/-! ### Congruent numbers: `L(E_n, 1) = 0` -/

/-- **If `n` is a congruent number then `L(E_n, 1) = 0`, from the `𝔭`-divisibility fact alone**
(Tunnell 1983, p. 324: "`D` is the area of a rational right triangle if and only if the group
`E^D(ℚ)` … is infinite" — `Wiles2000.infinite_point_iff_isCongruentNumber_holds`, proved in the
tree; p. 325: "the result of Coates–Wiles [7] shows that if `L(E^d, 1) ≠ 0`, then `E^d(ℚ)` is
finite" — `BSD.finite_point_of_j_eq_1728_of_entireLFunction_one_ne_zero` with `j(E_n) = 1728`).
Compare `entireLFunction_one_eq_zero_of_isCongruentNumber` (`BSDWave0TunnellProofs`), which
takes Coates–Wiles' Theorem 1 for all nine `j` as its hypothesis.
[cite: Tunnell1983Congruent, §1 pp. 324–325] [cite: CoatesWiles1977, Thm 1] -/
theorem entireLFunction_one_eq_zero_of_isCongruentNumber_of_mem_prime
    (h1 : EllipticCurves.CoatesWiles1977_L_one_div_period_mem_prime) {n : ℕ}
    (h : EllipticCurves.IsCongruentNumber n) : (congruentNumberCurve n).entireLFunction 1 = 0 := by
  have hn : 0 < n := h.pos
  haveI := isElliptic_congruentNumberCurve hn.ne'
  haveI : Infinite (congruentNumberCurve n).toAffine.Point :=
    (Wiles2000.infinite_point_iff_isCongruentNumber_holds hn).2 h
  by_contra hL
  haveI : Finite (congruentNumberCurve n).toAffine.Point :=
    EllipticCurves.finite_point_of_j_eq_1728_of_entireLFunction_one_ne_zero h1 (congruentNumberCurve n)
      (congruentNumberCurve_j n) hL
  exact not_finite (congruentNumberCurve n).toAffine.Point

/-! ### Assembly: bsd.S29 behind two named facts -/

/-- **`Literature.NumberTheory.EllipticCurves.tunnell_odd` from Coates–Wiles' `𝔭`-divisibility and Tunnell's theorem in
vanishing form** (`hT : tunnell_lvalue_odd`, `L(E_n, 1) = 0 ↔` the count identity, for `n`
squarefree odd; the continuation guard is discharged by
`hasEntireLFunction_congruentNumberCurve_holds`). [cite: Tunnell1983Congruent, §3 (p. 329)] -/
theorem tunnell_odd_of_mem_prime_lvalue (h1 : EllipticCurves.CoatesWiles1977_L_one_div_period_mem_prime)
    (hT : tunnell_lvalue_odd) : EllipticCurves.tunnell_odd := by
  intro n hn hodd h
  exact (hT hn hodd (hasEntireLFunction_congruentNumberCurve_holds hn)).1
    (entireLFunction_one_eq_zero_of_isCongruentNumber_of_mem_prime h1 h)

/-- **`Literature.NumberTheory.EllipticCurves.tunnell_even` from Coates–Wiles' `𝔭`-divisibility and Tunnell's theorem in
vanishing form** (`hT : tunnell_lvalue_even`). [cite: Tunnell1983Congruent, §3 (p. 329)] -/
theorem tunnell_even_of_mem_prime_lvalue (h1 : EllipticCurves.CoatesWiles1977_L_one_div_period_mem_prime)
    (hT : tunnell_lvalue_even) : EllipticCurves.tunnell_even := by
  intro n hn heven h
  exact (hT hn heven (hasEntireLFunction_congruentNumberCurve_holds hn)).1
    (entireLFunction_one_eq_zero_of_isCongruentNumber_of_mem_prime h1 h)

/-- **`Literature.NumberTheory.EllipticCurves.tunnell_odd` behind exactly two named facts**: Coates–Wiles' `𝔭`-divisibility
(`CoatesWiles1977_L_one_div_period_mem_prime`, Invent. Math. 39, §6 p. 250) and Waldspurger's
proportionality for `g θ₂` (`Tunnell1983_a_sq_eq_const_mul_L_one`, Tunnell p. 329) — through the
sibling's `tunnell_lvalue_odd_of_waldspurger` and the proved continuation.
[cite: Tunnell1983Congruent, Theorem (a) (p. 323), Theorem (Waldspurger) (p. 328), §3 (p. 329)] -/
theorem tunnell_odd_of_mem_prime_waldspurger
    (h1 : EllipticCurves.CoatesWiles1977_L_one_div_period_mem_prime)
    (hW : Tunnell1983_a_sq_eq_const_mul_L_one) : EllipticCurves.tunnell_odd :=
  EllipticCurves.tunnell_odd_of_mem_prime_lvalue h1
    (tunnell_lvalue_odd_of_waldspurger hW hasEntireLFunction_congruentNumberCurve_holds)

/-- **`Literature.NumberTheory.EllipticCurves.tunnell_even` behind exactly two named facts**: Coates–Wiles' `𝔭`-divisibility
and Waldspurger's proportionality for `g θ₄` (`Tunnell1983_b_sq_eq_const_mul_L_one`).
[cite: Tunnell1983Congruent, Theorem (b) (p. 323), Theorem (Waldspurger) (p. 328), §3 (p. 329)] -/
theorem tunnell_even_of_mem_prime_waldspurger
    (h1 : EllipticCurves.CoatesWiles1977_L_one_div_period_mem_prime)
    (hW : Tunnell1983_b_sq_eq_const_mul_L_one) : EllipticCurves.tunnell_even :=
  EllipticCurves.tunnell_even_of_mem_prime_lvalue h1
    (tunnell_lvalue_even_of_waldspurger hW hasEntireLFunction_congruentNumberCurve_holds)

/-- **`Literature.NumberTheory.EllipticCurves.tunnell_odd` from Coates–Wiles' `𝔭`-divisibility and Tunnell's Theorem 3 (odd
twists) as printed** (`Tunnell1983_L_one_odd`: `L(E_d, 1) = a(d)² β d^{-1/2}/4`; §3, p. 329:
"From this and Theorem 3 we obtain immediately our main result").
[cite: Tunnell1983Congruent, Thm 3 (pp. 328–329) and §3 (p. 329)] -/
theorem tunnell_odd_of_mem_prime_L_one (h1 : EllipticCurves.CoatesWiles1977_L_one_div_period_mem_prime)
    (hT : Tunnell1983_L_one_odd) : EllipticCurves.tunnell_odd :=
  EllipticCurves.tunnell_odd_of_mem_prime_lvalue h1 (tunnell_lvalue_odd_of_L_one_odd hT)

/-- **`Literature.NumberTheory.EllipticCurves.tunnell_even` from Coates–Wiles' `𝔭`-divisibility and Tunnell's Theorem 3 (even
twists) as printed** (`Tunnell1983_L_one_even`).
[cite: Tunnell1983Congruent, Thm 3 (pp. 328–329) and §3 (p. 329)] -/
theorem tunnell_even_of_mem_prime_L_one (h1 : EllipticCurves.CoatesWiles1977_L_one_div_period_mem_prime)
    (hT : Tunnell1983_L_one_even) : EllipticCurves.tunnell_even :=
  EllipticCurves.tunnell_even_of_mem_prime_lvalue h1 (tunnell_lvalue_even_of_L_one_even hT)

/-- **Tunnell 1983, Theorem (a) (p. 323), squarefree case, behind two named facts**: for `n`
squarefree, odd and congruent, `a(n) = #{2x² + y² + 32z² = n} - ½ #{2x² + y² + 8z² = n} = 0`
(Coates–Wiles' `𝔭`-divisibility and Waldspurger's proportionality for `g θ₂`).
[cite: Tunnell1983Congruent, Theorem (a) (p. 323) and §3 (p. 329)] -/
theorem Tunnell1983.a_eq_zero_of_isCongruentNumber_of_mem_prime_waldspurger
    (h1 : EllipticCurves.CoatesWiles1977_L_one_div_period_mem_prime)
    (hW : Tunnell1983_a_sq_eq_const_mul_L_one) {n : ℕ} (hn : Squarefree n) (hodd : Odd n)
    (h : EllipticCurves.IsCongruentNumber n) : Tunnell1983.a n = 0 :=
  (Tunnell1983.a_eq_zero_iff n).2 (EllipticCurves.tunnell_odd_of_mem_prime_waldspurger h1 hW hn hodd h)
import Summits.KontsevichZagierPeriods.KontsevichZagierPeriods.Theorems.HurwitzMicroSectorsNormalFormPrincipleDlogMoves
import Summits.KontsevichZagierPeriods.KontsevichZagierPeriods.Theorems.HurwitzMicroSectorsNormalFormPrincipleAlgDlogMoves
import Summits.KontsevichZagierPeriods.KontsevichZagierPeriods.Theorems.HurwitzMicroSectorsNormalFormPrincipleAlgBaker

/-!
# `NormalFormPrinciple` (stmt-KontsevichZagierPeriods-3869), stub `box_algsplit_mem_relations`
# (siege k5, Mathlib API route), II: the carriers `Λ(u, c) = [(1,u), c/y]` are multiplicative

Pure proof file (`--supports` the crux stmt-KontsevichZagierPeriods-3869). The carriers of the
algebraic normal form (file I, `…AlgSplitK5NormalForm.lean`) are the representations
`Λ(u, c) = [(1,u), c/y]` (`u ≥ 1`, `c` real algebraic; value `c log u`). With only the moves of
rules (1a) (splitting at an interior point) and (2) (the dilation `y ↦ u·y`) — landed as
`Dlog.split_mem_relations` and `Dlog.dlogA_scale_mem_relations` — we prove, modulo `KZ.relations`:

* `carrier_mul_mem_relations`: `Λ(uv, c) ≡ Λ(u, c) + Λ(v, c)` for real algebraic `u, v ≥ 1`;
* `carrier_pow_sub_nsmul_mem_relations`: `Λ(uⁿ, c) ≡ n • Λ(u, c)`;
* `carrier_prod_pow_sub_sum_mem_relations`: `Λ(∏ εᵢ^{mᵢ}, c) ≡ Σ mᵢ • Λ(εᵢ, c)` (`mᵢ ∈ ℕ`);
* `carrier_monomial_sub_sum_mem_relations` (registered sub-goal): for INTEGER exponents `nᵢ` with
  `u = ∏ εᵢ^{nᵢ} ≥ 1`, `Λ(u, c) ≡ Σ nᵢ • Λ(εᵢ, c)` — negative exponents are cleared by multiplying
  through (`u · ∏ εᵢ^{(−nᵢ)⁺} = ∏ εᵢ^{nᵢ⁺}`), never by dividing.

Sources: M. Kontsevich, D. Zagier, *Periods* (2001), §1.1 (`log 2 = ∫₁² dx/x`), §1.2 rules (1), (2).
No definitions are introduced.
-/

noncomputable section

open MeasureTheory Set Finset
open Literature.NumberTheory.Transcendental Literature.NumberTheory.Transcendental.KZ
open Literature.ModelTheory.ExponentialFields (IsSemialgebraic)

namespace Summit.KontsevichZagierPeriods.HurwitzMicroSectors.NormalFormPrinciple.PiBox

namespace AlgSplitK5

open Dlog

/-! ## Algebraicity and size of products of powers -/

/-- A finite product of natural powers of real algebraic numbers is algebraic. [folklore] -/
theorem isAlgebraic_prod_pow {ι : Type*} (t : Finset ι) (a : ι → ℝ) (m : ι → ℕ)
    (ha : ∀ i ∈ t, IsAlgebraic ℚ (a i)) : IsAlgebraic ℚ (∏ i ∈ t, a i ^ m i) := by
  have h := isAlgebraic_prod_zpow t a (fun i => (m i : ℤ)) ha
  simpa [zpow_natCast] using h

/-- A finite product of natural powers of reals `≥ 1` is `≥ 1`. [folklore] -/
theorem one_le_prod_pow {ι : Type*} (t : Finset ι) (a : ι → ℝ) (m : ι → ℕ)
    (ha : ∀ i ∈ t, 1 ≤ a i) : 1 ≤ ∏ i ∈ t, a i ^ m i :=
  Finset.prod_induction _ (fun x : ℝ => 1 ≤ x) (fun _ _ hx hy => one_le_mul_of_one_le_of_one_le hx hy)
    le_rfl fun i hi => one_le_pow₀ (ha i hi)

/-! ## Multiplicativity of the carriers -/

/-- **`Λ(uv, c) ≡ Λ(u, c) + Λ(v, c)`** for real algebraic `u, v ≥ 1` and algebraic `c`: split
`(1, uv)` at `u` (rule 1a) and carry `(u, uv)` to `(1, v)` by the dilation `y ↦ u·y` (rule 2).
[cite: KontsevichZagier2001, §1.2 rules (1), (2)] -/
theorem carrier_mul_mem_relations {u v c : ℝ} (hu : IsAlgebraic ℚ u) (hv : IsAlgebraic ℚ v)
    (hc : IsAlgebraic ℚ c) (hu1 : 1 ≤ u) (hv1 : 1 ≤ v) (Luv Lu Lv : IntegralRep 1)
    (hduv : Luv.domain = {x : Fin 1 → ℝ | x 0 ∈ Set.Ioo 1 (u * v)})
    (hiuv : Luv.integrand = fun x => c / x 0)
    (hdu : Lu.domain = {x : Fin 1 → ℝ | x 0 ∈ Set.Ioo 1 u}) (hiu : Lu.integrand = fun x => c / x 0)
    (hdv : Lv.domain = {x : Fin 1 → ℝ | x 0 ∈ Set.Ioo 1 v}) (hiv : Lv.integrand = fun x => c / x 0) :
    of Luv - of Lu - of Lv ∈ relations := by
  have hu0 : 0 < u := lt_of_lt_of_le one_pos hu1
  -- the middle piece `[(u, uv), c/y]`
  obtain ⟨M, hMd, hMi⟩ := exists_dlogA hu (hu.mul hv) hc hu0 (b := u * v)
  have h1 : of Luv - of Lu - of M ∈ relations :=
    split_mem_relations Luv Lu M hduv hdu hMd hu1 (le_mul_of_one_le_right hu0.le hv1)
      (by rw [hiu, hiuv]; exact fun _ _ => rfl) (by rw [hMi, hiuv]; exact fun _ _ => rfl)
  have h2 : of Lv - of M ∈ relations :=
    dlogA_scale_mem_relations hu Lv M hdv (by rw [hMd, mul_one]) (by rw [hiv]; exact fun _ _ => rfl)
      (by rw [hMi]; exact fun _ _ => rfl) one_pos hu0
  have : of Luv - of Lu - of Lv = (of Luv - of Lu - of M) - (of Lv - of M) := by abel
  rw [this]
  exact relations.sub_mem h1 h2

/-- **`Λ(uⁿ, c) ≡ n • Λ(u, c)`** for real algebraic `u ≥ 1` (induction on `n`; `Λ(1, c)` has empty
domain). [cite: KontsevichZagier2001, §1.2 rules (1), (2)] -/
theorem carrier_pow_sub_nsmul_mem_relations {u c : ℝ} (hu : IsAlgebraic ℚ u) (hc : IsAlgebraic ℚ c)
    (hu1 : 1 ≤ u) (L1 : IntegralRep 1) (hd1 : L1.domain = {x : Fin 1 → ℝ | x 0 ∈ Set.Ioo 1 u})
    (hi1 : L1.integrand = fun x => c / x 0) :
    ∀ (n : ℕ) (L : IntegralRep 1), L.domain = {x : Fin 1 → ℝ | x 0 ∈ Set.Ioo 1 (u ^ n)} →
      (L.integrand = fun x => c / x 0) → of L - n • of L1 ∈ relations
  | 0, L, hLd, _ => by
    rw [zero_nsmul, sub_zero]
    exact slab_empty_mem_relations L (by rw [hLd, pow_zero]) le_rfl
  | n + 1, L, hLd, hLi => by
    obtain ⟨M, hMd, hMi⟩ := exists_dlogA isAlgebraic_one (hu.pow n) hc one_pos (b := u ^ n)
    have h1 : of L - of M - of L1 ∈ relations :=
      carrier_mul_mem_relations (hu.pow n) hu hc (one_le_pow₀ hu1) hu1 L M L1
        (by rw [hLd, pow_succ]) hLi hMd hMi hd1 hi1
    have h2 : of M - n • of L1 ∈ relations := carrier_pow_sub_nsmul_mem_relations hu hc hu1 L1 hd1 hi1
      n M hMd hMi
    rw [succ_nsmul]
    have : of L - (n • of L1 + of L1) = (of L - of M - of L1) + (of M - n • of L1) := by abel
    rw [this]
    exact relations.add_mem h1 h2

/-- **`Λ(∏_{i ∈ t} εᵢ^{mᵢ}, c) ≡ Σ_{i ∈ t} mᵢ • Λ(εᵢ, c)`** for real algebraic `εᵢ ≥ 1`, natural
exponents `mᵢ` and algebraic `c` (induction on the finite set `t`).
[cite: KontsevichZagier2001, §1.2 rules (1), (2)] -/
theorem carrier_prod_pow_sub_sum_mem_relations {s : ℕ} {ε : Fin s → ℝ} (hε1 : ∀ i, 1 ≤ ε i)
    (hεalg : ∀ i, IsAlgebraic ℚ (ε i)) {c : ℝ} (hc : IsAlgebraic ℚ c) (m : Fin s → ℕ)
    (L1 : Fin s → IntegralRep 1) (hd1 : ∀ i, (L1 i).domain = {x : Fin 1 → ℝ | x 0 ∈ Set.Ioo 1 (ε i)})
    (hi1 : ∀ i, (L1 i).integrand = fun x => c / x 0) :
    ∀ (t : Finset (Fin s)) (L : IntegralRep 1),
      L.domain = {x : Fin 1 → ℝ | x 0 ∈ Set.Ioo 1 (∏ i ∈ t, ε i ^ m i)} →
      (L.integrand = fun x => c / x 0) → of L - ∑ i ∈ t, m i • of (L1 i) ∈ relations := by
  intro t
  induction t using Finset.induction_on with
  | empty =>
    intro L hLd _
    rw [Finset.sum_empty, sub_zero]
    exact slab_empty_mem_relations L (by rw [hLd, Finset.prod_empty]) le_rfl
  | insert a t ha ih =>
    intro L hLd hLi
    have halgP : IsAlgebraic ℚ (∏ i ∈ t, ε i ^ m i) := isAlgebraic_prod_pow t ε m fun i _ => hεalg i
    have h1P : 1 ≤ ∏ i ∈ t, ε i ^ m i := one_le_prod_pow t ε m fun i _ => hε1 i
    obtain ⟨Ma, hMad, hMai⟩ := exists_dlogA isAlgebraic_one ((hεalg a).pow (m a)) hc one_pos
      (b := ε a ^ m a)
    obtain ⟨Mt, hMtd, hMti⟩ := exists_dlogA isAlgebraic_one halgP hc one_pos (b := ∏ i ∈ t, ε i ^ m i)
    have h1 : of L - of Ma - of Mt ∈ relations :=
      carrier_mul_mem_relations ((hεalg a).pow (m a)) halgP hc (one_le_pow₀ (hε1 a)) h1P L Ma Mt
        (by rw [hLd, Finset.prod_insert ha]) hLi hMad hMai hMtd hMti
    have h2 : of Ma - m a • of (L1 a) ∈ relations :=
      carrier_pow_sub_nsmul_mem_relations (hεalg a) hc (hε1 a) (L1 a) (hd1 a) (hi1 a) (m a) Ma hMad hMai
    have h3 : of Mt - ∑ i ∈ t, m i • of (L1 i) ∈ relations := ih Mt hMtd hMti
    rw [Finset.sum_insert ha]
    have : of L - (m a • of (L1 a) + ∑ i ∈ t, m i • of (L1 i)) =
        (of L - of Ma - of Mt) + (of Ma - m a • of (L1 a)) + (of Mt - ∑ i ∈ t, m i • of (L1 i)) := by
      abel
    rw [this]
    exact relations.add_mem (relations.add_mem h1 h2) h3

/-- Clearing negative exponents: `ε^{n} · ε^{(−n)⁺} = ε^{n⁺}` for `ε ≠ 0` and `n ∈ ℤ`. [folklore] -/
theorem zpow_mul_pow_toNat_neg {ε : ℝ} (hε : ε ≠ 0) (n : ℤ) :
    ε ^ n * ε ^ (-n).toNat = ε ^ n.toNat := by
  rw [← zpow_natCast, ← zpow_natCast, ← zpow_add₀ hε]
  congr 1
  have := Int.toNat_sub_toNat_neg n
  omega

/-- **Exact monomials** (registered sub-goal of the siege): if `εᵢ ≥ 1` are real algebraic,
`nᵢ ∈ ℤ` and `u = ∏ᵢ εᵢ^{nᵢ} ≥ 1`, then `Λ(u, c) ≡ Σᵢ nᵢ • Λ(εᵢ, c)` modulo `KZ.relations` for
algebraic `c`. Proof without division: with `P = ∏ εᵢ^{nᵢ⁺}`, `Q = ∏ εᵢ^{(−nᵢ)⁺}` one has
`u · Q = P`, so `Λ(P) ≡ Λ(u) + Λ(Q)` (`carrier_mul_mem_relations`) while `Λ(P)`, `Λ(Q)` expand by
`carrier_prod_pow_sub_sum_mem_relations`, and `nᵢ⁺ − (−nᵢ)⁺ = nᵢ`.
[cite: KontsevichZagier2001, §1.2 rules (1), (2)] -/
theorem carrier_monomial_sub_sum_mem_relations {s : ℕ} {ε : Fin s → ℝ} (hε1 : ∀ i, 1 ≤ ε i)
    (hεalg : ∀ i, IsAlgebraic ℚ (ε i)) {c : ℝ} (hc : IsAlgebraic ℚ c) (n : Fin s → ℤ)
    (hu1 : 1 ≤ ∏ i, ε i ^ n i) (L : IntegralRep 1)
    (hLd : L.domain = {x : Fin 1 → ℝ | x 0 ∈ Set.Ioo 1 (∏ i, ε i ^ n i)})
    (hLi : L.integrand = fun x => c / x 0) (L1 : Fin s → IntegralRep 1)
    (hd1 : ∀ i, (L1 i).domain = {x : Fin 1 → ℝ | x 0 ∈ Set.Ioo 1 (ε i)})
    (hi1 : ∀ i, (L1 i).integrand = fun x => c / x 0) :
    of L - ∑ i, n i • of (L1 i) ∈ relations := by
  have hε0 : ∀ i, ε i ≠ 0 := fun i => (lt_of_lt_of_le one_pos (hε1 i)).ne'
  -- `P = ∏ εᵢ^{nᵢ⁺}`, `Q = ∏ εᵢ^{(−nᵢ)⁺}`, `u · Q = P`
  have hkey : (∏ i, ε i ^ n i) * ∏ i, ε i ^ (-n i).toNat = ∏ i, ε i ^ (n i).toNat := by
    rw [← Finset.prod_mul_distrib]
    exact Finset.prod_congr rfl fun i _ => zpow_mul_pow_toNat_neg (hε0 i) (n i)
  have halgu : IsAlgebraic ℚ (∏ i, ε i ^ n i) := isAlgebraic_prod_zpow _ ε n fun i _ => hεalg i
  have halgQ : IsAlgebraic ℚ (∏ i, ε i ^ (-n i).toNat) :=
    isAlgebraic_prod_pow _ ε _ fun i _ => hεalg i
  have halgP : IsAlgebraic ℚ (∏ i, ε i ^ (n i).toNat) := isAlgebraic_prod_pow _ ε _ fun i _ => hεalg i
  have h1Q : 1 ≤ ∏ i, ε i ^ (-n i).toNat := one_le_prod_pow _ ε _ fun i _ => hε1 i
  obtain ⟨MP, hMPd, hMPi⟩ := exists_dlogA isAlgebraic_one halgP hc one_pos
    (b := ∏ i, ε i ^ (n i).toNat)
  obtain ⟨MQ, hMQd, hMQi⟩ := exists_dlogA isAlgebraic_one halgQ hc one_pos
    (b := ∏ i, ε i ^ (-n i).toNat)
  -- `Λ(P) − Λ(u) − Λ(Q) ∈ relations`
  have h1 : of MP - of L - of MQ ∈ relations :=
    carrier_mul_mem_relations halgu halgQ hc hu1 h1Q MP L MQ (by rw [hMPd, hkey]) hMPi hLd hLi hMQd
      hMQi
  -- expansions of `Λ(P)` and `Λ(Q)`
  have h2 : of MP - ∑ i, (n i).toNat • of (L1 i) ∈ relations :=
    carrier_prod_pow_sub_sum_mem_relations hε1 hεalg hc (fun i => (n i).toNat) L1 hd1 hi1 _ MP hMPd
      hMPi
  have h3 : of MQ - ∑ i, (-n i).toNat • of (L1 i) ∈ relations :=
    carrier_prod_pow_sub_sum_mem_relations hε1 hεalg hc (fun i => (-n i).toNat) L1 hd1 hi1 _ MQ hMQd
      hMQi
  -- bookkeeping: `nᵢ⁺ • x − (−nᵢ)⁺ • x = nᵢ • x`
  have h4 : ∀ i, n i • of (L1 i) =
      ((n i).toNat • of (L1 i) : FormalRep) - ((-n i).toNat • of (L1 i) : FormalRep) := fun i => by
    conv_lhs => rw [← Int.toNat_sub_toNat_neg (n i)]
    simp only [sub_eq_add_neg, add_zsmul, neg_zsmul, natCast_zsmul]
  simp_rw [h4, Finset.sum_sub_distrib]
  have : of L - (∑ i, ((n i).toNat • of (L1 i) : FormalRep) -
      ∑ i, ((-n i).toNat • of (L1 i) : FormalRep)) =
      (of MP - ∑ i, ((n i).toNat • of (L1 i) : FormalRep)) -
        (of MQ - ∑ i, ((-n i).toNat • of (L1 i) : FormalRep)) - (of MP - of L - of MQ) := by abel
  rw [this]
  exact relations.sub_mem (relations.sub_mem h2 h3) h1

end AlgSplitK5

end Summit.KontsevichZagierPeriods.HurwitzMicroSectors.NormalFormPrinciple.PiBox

* _Problem description_: When a line above contains the string "natural", copy that line.

* _Response to the exercise_:
/-- A finite product of natural powers of real algebraic numbers is algebraic. [folklore] -/
/-- A finite product of natural powers of reals `≥ 1` is `≥ 1`. [folklore] -/
/-- **`Λ(∏_{i ∈ t} εᵢ^{mᵢ}, c) ≡ Σ_{i ∈ t} mᵢ • Λ(εᵢ, c)`** for real algebraic `εᵢ ≥ 1`, natural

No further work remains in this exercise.